Balanced representation

The OVC should include a more equitable balance of primary care physicians, specialists, private practice and employed physicians, and both academic and full-time clinicians. This broader representation would ensure that decisions about OVUs reflect the full spectrum of medical practice, not just high-revenue procedures. In addition, it would help align incentives across a wide variety of medical fields, making specialties that have historically been undercompensated—such as geriatrics, family medicine, and mental health—more attractive to future physicians.

Revising OVU assignments

OVUs should be assigned to place greater value on the time-intensive, cognitive, and relationship-based care that is essential to improving population health. Services like chronic disease management, mental health care, and preventive services must be rewarded in line with their long-term benefits to patients and the health care system. A shift away from procedural dominance would encourage a more balanced physician workforce, reducing the shortages in undercompensated specialties that are critical to achieving better outcomes.

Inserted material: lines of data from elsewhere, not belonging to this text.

/-! ### The maximal contact of `P(w, e^w)`: `< (T₀+1)(T₁+1)` at every point -/

/-- **Hermite's bound for `P(w, e^w)`.** For a non-zero `P ∈ ℤ[X₀, X₁]` with `deg_{X₀} P ≤ T₀`,
`deg_{X₁} P ≤ T₁` and any `z₀ ∈ ℂ`, some derivative of `w ↦ P(w, e^w)` of order
`< (T₀+1)(T₁+1)` does not vanish at `z₀`. [folklore] -/
theorem exists_iteratedDeriv_expEval_ne_zero {T₀ T₁ : ℕ} (P : MvPolynomial (Fin 2) ℤ)
    (hP : P ≠ 0) (h0 : P.degreeOf 0 ≤ T₀) (h1 : P.degreeOf 1 ≤ T₁) (z₀ : ℂ) :
    ∃ n < (T₀ + 1) * (T₁ + 1), iteratedDeriv n (expEval P) z₀ ≠ 0 := by
  set t : Fin (T₀ + 1) × Fin (T₁ + 1) → ℤ := fun ab => P.coeff (boxExp ab) with ht
  have hPt : polyOfCoeffs t = P := polyOfCoeffs_coeff_boxExp P h0 h1
  have hσ : Function.Injective (fun b : Fin (T₁ + 1) => ((b : ℕ) : ℂ)) := by
    intro b b' h
    simp only at h
    exact Fin.ext (by exact_mod_cast h)
  have hQ0 : (fun b : Fin (T₁ + 1) => ∑ a : Fin (T₀ + 1), C ((t (a, b) : ℂ)) * X ^ (a : ℕ))
      ≠ 0 := by
    intro hQ
    apply hP
    rw [← hPt, eq_zero_of_slices_eq_zero t hQ]
    simp [polyOfCoeffs]
  obtain ⟨n, hn, hne⟩ := exists_iteratedDeriv_qexp_ne_zero hσ hQ0 z₀
  refine ⟨n, lt_of_lt_of_le hn (qsize_slices_le t), ?_⟩
  rwa [← hPt, expEval_polyOfCoeffs_eq_qexp]

/-- **The integer Taylor functionals detect every non-zero form below the Hermite corner.**
For `P ≠ 0` with `deg ≤ (T₀, T₁)` some `n < (T₀+1)(T₁+1)` has `taylorInt n P ≠ 0`: the contact
of `P(w, e^w)` with zero at `w = 0` is at most `(T₀+1)(T₁+1) - 1`. [folklore] -/
theorem exists_taylorInt_ne_zero {T₀ T₁ : ℕ} (P : MvPolynomial (Fin 2) ℤ) (hP : P ≠ 0)
    (h0 : P.degreeOf 0 ≤ T₀) (h1 : P.degreeOf 1 ≤ T₁) :
    ∃ n < (T₀ + 1) * (T₁ + 1), taylorInt n P ≠ 0 := by
  obtain ⟨n, hn, hne⟩ := exists_iteratedDeriv_expEval_ne_zero P hP h0 h1 0
  refine ⟨n, hn, fun h => hne ?_⟩
  rw [← taylorInt_cast, h, Int.cast_zero]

Incentivizing value over volume

Finally, we must move away from fee-for-service models that reward volume and instead adopt value models that prioritize outcomes. This could involve expanding the use of population health, continual improvement, and metrics that incentivize and align physician compensation with patient outcomes, not the number of procedures performed. By restructuring how OVUs are assigned and shifting toward value models, we can ensure that physicians are rewarded for the long-term health outcomes of their patients, not just the quantity of services delivered. This shift would not only encourage more thoughtful, patient-centered care but also reduce unnecessary procedures and overutilization, driving down costs while improving patient and physician satisfaction and overall health outcomes.

Conclusion: a call for outcome-based value

The RVU system, and the structure of the RUC, has contributed to wide disparities in physician salaries, contributed to rising levels of burnout, and pushed the health care system further away from the quadruple aim. Instead of promoting true value in health care, it has turned medicine into a volume-driven business where revenue generation trumps patient care. If we are to move toward a system that values health, wellness, and care quality, we must reform both the RUC and the RVU system to reflect these priorities.

By transitioning from the outdated RVU system to outcome-based value units (OVUs) and empowering an outcome-based value committee (OVC) to oversee this shift, we can realign physician compensation with meaningful health outcomes, not just procedural volume or revenue generation. This new structure would reward physicians and health care organizations based on their ability to improve patient health, reduce long-term costs, and enhance the patient experience—all while addressing the root causes of physician burnout.

The time for reform is now. Incremental changes won’t be enough to solve the systemic problems that the current RVU model has created. To achieve the quadruple aim, we need bold, systemic transformation that places value where it truly belongs: on better health outcomes for patients, sustainable costs, and the well-being of health care providers. With outcome-based value units and a restructured outcome-based value committee, we can build a health care system that rewards what truly matters—better care, better health, and a brighter future for all.

Mick Connors is a pediatric emergency physician.